## AIM OF THE EXERCISE
From the first line of the records below through the line containing "ℕ-indexed families of", copy everything exactly and nothing more.

## EXCERPTED RECORDS
import Summits.Ventures.QEC.Census.CertCheckBZMitmSound
import Summits.Ventures.QEC.Census.CertCheckBZAutSound
import HarnessLib

/-!
# Soundness of the meet-in-the-middle replay, III: one block, one `bz_aut` side, `DistCert` bridges, Steane control

* `block_sound_mitm` — SAME CONCLUSION as `CertCheckBZSound.block_sound` (type-10): structural side data +
  allow-list + (per matrix `matrixSysOK`, the block's relative-rank bound, every meet-in-the-middle part at threshold
  `target − 1`) ⇒ every non-trivial logical whose label lies in `span W_b` has weight `≥ target`
  (`bz_block` of type-07 with `henum_of_mitm`);
* `bzAut_lower_sound_mitm` — SAME CONCLUSION and same core/transport/cover hypotheses as
  `CertCheckBZAutSound.bzAut_lower_sound`; the per-block `bzBlockOK` verdicts (enumeration scans) are replaced by
  ℕ-indexed families of KERNEL facts: `matrixSysOK` (tree: `bzZSys`), the bound (tree: `bzZBound`) and the
  meet-in-the-middle parts (tree: `bzZMitm`, `decide +kernel`);
* `DistCert.matrixSysOK_of_bzZSys` / `le_of_bzZBound` / `mitmPart_of_bzZMitm` (+ `X` twins): the `DistCert`
  words of the part files unpacked to these hypotheses;
* control (closing `example`): the Steane certificate through `bzAut_lower_sound_mitm` (one block, no automorphisms).

Tier KERNEL (axioms standard); no distance value is asserted. qec-search-9 (g2); reuses the word lemmas of
`Census/CertMitmLemmas.lean` (qec-type-07 g3), `Census/CertSystematicWeight.lean` and `Census/CertMitmLayers.lean`
(qec-type-11 / qec-type-01), and the byte-parallel popcount of `Census/CertPopcount.lean` (qec-search-10 / qec-type-10).
-/

namespace Summit.Ventures.QEC.Census

/-! ## Soundness, part 4: one block and one side (`bz_block`, `bz_cover`) from the meet-in-the-middle parts -/

section Block

open Matrix Finset Literature.InformationTheory.QuantumCodes Literature.InformationTheory.Coding

variable {n : ℕ} {Hsyn Hstab : List ℕ} {rcY rcS : RankCert} {L Ld : List ℕ} {found : List (ℕ × List ℕ)}

/-- **One block, enumeration by meet in the middle** (same conclusion as `CertCheckBZSound.block_sound`): if the
side's structural data checks (rank certificates, pairing, dimension), the allow-list decomposes, every matrix of
block `blk` is systematic with rows `< 2^n` (`matrixSysOK`), the block's relative-rank bound reaches `target`, and
EVERY PART of the meet-in-the-middle replay of every matrix at threshold `target − 1` passes, then every non-trivial
logical whose label lies in `span W_blk` has weight `≥ target`.  (`block_sound` with `henum_of_mitm` in place of
`henum_of_matrixOK`.) -/
theorem block_sound_mitm (hn : 0 < n) (hcomm : rowMatrix n Hsyn * (rowMatrix n Hstab)ᵀ = 0)
    (hY : rcY.check n Hsyn = true) (hS : rcS.check n Hstab = true) (hL : logOK n Hsyn Hstab L Ld = true)
    (hdim : n = rcY.r + rcS.r + L.length) (hfound : foundOK Hstab found = true) {target : ℕ} (blk : BZBlock)
    (hsysm : ∀ i : Fin blk.mats.length, matrixSysOK n (gbRows Hstab rcS L blk) (blk.mats[i]) = true)
    (hbd : target ≤ bzBoundList n (gbRows Hstab rcS L blk).length blk.mats 0)
    (hmitm : ∀ (i : Fin blk.mats.length) (p : ℕ), p < mitmParts (target - 1) →
      mitmPart n (target - 1) (found.map Prod.fst) (gbRows Hstab rcS L blk) (blk.mats[i]) p = true)
    (hlen : (blk.mats.all fun mt => mt.A.length == (gbRows Hstab rcS L blk).length) = true)
    {z : Fin n → ZMod 2} (hz : rowMatrix n Hsyn *ᵥ z = 0) (hz' : z ∉ rowSpace (rowMatrix n Hstab))
    (hlab : ldMat n L Ld *ᵥ z ∈
      Submodule.span (ZMod 2) (Set.range fun l : Fin blk.W.length => ofBits L.length blk.W[l])) :
    target ≤ hammingNorm z := by
  rcases Nat.eq_zero_or_pos target with h0 | htpos
  · omega
  simp only [List.all_eq_true, beq_iff_eq] at hlen
  set Gb := gbRows Hstab rcS L blk with hGb
  have hAlen : ∀ i : Fin blk.mats.length, (giRows Gb (blk.mats[i])).length = Gb.length := fun i => by
    rw [giRows, List.length_map]
    exact hlen _ (List.getElem_mem i.2)
  have hsysOK : ∀ i : Fin blk.mats.length, systematicOK n (giRows Gb (blk.mats[i])) (blk.mats[i]).T = true :=
    fun i => by
      have := hsysm i
      simp only [matrixSysOK, Bool.and_eq_true] at this
      exact this.1
  have hTlen : ∀ i : Fin blk.mats.length, (blk.mats[i]).T.length = Gb.length := fun i => by
    have := hsysOK i
    simp only [systematicOK, Bool.and_eq_true, beq_iff_eq] at this
    rw [← this.1.1, hAlen i]
  have hTlt : ∀ (i : Fin blk.mats.length) (q : ℕ), q ∈ (blk.mats[i]).T → q < n := fun i q hq => by
    have := hsysOK i
    simp only [systematicOK, Bool.and_eq_true, List.all_eq_true, decide_eq_true_eq] at this
    exact this.1.2 q hq
  -- the CSS code of the side
  let C := CSSCode.ofMatrices (rowMatrix n Hsyn) (rowMatrix n Hstab) hcomm
  have hlt := bz_block C (L := logVec n L) (Ld := ldMat n L Ld)
    (fun j => mulVec_dual_eq_zero hL j) (fun i j => dual_dotProduct_logVec hL i j)
    (fun w hw => exists_coeffs_of_ker hcomm hY hS hL hdim hw)
    (kb := Gb.length) (Gb := fun j => rowMatrix n Gb j)
    (by rw [← rowSpace_rowMatrix_eq_span]; exact rowSpace_le_span_gbRows hS L blk)
    (W := fun l : Fin blk.W.length => ofBits L.length blk.W[l])
    (fun l => by rw [← rowSpace_rowMatrix_eq_span]; exact sum_smul_logVec_mem_span_gbRows n Hstab rcS L blk l)
    (m := blk.mats.length) (G := fun i => rowFun n (giRows Gb (blk.mats[i])) Gb.length)
    (T := fun i => colFun hn (blk.mats[i]).T Gb.length)
    (fun i j j' => hsys_of_systematicOK hn (hsysOK i) (hTlen i) j j')
    (fun i j => by rw [← rowSpace_rowMatrix_eq_span]; exact rowFun_giRows_mem Gb _ _ j)
    (t := fun i => (blk.mats[i]).t) (wmax := target - 1)
    (fun i a ha1 hat haw => henum_of_mitm hfound (hsysm i) (hmitm i) (hAlen i) a ha1 hat haw)
    (by rw [← bzBoundList_eq_bzBound hn hTlt hTlen]; omega)
    hz hz' hlab
  omega

end Block

section Side

open Matrix Finset Literature.InformationTheory.QuantumCodes Literature.InformationTheory.Coding

variable {n : ℕ} {Hsyn Hstab : List ℕ} {rcY rcS : RankCert} {L Ld : List ℕ} {found : List (ℕ × List ℕ)}
  {wmax : ℕ} {s : BZSide}

/-- **One side, method `bz_aut`, enumeration by meet in the middle** (same conclusion and same structural, transport
and cover hypotheses as `CertCheckBZAutSound.bzAut_lower_sound`; the per-block `bzBlockOK` verdicts are replaced by:
every matrix systematic (`matrixSysOK`, KERNEL), every block bound (KERNEL), every meet-in-the-middle part (KERNEL,
`decide +kernel`)) ⇒ every `z ∈ ker Hsyn ∖ rowspace Hstab` has weight `> wmax`. -/
theorem bzAut_lower_sound_mitm (hcomm : rowMatrix n Hsyn * (rowMatrix n Hstab)ᵀ = 0)
    (hfound : foundOK Hstab found = true) (hcore : bzCoreOK n Hsyn Hstab rcY rcS L Ld s.evenWitness = true)
    (hlen : bzLenOK Hstab rcS L s = true)
    (hsysb : ∀ (b i : ℕ) (hb : b < s.blocks.length) (hi : i < (s.blocks[b]).mats.length),
      matrixSysOK n (gbRows Hstab rcS L s.blocks[b]) ((s.blocks[b]).mats[i]) = true)
    (hbdb : ∀ (b : ℕ) (hb : b < s.blocks.length),
      wEff wmax s.evenWitness + 1 ≤ bzBoundList n (gbRows Hstab rcS L s.blocks[b]).length (s.blocks[b]).mats 0)
    (hmb : ∀ (b i p : ℕ) (hb : b < s.blocks.length) (hi : i < (s.blocks[b]).mats.length),
      p < mitmParts (wEff wmax s.evenWitness) →
        mitmPart n (wEff wmax s.evenWitness) (found.map Prod.fst) (gbRows Hstab rcS L s.blocks[b])
          ((s.blocks[b]).mats[i]) p = true)
    {α : Type*} (φ : α → (Fin n → ZMod 2) → (Fin n → ZMod 2))
    (ρ : α → Matrix (Fin L.length) (Fin L.length) (ZMod 2))
    (hφ : ∀ a (z : Fin n → ZMod 2), rowMatrix n Hsyn *ᵥ z = 0 → z ∉ rowSpace (rowMatrix n Hstab) →
      rowMatrix n Hsyn *ᵥ φ a z = 0 ∧ φ a z ∉ rowSpace (rowMatrix n Hstab) ∧
        hammingNorm (φ a z) = hammingNorm z ∧ ldMat n L Ld *ᵥ φ a z = ρ a *ᵥ (ldMat n L Ld *ᵥ z))
    (hcover : ∀ lam : Fin L.length → ZMod 2, lam ≠ 0 →
      (∃ b : Fin s.blocks.length, lam ∈ Submodule.span (ZMod 2)
        (Set.range fun l : Fin (s.blocks[b]).W.length => ofBits L.length (s.blocks[b]).W[l])) ∨
      ∃ (a : α) (b : Fin s.blocks.length), ρ a *ᵥ lam ∈ Submodule.span (ZMod 2)
        (Set.range fun l : Fin (s.blocks[b]).W.length => ofBits L.length (s.blocks[b]).W[l]))
    (w : Fin n → ZMod 2) (hw : rowMatrix n Hsyn *ᵥ w = 0) (hw' : w ∉ rowSpace (rowMatrix n Hstab)) :
    wmax < hammingNorm w := by
  rcases Nat.eq_zero_or_pos n with hn0 | hn
  · subst hn0
    exfalso
    apply hw'
    have : w = 0 := funext fun i => i.elim0
    rw [this]
    exact Submodule.zero_mem _
  simp only [bzCoreOK, Bool.and_eq_true, beq_iff_eq] at hcore
  obtain ⟨⟨⟨⟨hY, hS⟩, hL⟩, hdim⟩, hpar⟩ := hcore
  simp only [bzLenOK, List.all_eq_true] at hlen
  let C := CSSCode.ofMatrices (rowMatrix n Hsyn) (rowMatrix n Hstab) hcomm
  have hblock : ∀ (b : Fin s.blocks.length) (z : Fin n → ZMod 2), rowMatrix n Hsyn *ᵥ z = 0 →
      z ∉ rowSpace (rowMatrix n Hstab) → ldMat n L Ld *ᵥ z ∈
        ((Submodule.span (ZMod 2) (Set.range fun l : Fin (s.blocks[b]).W.length =>
          ofBits L.length (s.blocks[b]).W[l]) : Submodule (ZMod 2) (Fin L.length → ZMod 2)) : Set _) →
      wEff wmax s.evenWitness < hammingNorm z := by
    intro b z hz hz' hlab
    have hlenb : ((s.blocks[b]).mats.all fun mt => mt.A.length == (gbRows Hstab rcS L (s.blocks[b])).length) =
        true := by
      rw [List.all_eq_true]
      exact hlen _ (List.getElem_mem b.2)
    have := block_sound_mitm hn hcomm hY hS hL hdim hfound (target := wEff wmax s.evenWitness + 1) (s.blocks[b])
      (fun i => hsysb b i b.2 i.2) (hbdb b b.2) (fun i p hp => hmb b i p b.2 i.2 (by simpa using hp)) hlenb hz hz'
      hlab
    omega
  have key : wEff wmax s.evenWitness < hammingNorm w :=
    bz_cover C (L := logVec n L) (Ld := ldMat n L Ld) (fun j => mulVec_dual_eq_zero hL j)
      (fun i j => dual_dotProduct_logVec hL i j) (fun z hz => exists_coeffs_of_ker hcomm hY hS hL hdim hz)
      (fun b : Fin s.blocks.length => ((Submodule.span (ZMod 2) (Set.range fun l : Fin (s.blocks[b]).W.length =>
          ofBits L.length (s.blocks[b]).W[l]) : Submodule (ZMod 2) (Fin L.length → ZMod 2)) : Set _))
      hblock φ ρ hφ
      (fun lam hlam => by
        rcases hcover lam hlam with ⟨b, hb'⟩ | ⟨a, b, hab⟩
        · exact Or.inl ⟨b, hb'⟩
        · exact Or.inr ⟨a, b, hab⟩)
      hw hw'
  cases hew : s.evenWitness with
  | none => simpa [wEff, hew] using key
  | some sel =>
    rw [hew] at key hpar
    simp only [parityPartOK] at hpar
    exact lt_hammingNorm_of_even C (fun z hz => even_hammingNorm_of_parityOK hpar hz) hw
      (by simpa [wEff] using key)

end Side

/-! ## Bridges from the `DistCert` words (the shapes of the BB144 part files) -/

namespace DistCert

variable (c : DistCert) (z : BZData)

/-- `bzZSys` at an existing (block, matrix) is `matrixSysOK`. -/
theorem matrixSysOK_of_bzZSys {b i : ℕ} (hb : b < z.sideZ.blocks.length) (hi : i < (z.sideZ.blocks[b]).mats.length)
    (h : c.bzZSys z b i = true) :
    matrixSysOK c.n (gbRows c.HZ z.rcZ z.LZ z.sideZ.blocks[b]) ((z.sideZ.blocks[b]).mats[i]) = true := by
  simpa [bzZSys, List.getElem?_eq_getElem hb, List.getElem?_eq_getElem hi] using h

/-- `bzZBound` at an existing block is the relative-rank bound. -/
theorem le_of_bzZBound {b : ℕ} (hb : b < z.sideZ.blocks.length) (h : c.bzZBound z b = true) :
    wEff (c.dZ - 1) z.sideZ.evenWitness + 1 ≤
      bzBoundList c.n (gbRows c.HZ z.rcZ z.LZ z.sideZ.blocks[b]).length (z.sideZ.blocks[b]).mats 0 := by
  simpa [bzZBound, List.getElem?_eq_getElem hb] using h

/-- `bzZMitm` at an existing (block, matrix) is the meet-in-the-middle part. -/
theorem mitmPart_of_bzZMitm {b i p : ℕ} (hb : b < z.sideZ.blocks.length)
    (hi : i < (z.sideZ.blocks[b]).mats.length) (h : c.bzZMitm z b i p = true) :
    mitmPart c.n (wEff (c.dZ - 1) z.sideZ.evenWitness) (c.sideZ.found.map Prod.fst)
      (gbRows c.HZ z.rcZ z.LZ z.sideZ.blocks[b]) ((z.sideZ.blocks[b]).mats[i]) p = true := by
  simpa [bzZMitm, List.getElem?_eq_getElem hb, List.getElem?_eq_getElem hi] using h

/-- `bzXSys` at an existing (block, matrix) is `matrixSysOK`. -/
theorem matrixSysOK_of_bzXSys {b i : ℕ} (hb : b < z.sideX.blocks.length) (hi : i < (z.sideX.blocks[b]).mats.length)
    (h : c.bzXSys z b i = true) :
    matrixSysOK c.n (gbRows c.HX z.rcX z.LX z.sideX.blocks[b]) ((z.sideX.blocks[b]).mats[i]) = true := by
  simpa [bzXSys, List.getElem?_eq_getElem hb, List.getElem?_eq_getElem hi] using h

/-- `bzXBound` at an existing block is the relative-rank bound. -/
theorem le_of_bzXBound {b : ℕ} (hb : b < z.sideX.blocks.length) (h : c.bzXBound z b = true) :
    wEff (c.dX - 1) z.sideX.evenWitness + 1 ≤
      bzBoundList c.n (gbRows c.HX z.rcX z.LX z.sideX.blocks[b]).length (z.sideX.blocks[b]).mats 0 := by
  simpa [bzXBound, List.getElem?_eq_getElem hb] using h

/-- `bzXMitm` at an existing (block, matrix) is the meet-in-the-middle part. -/
theorem mitmPart_of_bzXMitm {b i p : ℕ} (hb : b < z.sideX.blocks.length)
    (hi : i < (z.sideX.blocks[b]).mats.length) (h : c.bzXMitm z b i p = true) :
    mitmPart c.n (wEff (c.dX - 1) z.sideX.evenWitness) (c.sideX.found.map Prod.fst)
      (gbRows c.HX z.rcX z.LX z.sideX.blocks[b]) ((z.sideX.blocks[b]).mats[i]) p = true := by
  simpa [bzXMitm, List.getElem?_eq_getElem hb, List.getElem?_eq_getElem hi] using h

end DistCert

/-! ## Control: the Steane `bz` certificate through the meet-in-the-middle side theorem (kernel, no automorphisms) -/

section Control

open Matrix Literature.InformationTheory.QuantumCodes

/-- Sanity check of the hypothesis shapes of `bzAut_lower_sound_mitm` on the Steane certificate of
`Census/CertCheckBZ.lean` (one block, `α = Empty`, plain cover): every `Z`-logical has weight `> 2` (`d_Z ≥ 3`),
all parts by `decide`.  (An `example`: the statement coincides with `steane_bzAut_noAut`.) -/
example (w : Fin 7 → ZMod 2) (hw : rowMatrix 7 certSteane7.HX *ᵥ w = 0)
    (hw' : w ∉ rowSpace (rowMatrix 7 certSteane7.HZ)) : 2 < hammingNorm w :=
  bzAut_lower_sound_mitm (rcY := bzSteane.rcX) (rcS := bzSteane.rcZ) (L := bzSteane.LZ) (Ld := bzSteane.LX)
    (found := certSteane7.sideZ.found) (s := bzSteane.sideZ) (wmax := 2)
    (comm_of_commOK (by decide)) (by decide) (by decide) (by decide)
    (fun b i hb hi => by
      have hb' : b = 0 := by simpa [bzSteane] using hb
      subst hb'
      have hi' : i ≤ 1 := by simpa [bzSteane] using hi
      interval_cases i <;> decide +revert)
    (fun b hb => by
      have hb' : b = 0 := by simpa [bzSteane] using hb
      subst hb'
      decide +revert)
    (fun b i p hb hi hp => by
      have hb' : b = 0 := by simpa [bzSteane] using hb
      subst hb'
      have hi' : i ≤ 1 := by simpa [bzSteane] using hi
      have hp' : p ≤ 1 := by simpa [bzSteane, mitmParts, wEff] using hp
      interval_cases i <;> interval_cases p <;> decide +revert)
    (α := Empty) (fun a => a.elim) (fun a => a.elim) (fun a => a.elim)
    (fun lam hlam => Or.inl (exists_block_of_coverOK (by decide) lam hlam)) w hw hw'

end Control

end Summit.Ventures.QEC.Census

## WRITTEN ANSWER
import Summits.Ventures.QEC.Census.CertCheckBZMitmSound
import Summits.Ventures.QEC.Census.CertCheckBZAutSound
import HarnessLib

/-!
# Soundness of the meet-in-the-middle replay, III: one block, one `bz_aut` side, `DistCert` bridges, Steane control

* `block_sound_mitm` — SAME CONCLUSION as `CertCheckBZSound.block_sound` (type-10): structural side data +
  allow-list + (per matrix `matrixSysOK`, the block's relative-rank bound, every meet-in-the-middle part at threshold
  `target − 1`) ⇒ every non-trivial logical whose label lies in `span W_b` has weight `≥ target`
  (`bz_block` of type-07 with `henum_of_mitm`);
* `bzAut_lower_sound_mitm` — SAME CONCLUSION and same core/transport/cover hypotheses as
  `CertCheckBZAutSound.bzAut_lower_sound`; the per-block `bzBlockOK` verdicts (enumeration scans) are replaced by
  ℕ-indexed families of KERNEL facts: `matrixSysOK` (tree: `bzZSys`), the bound (tree: `bzZBound`) and the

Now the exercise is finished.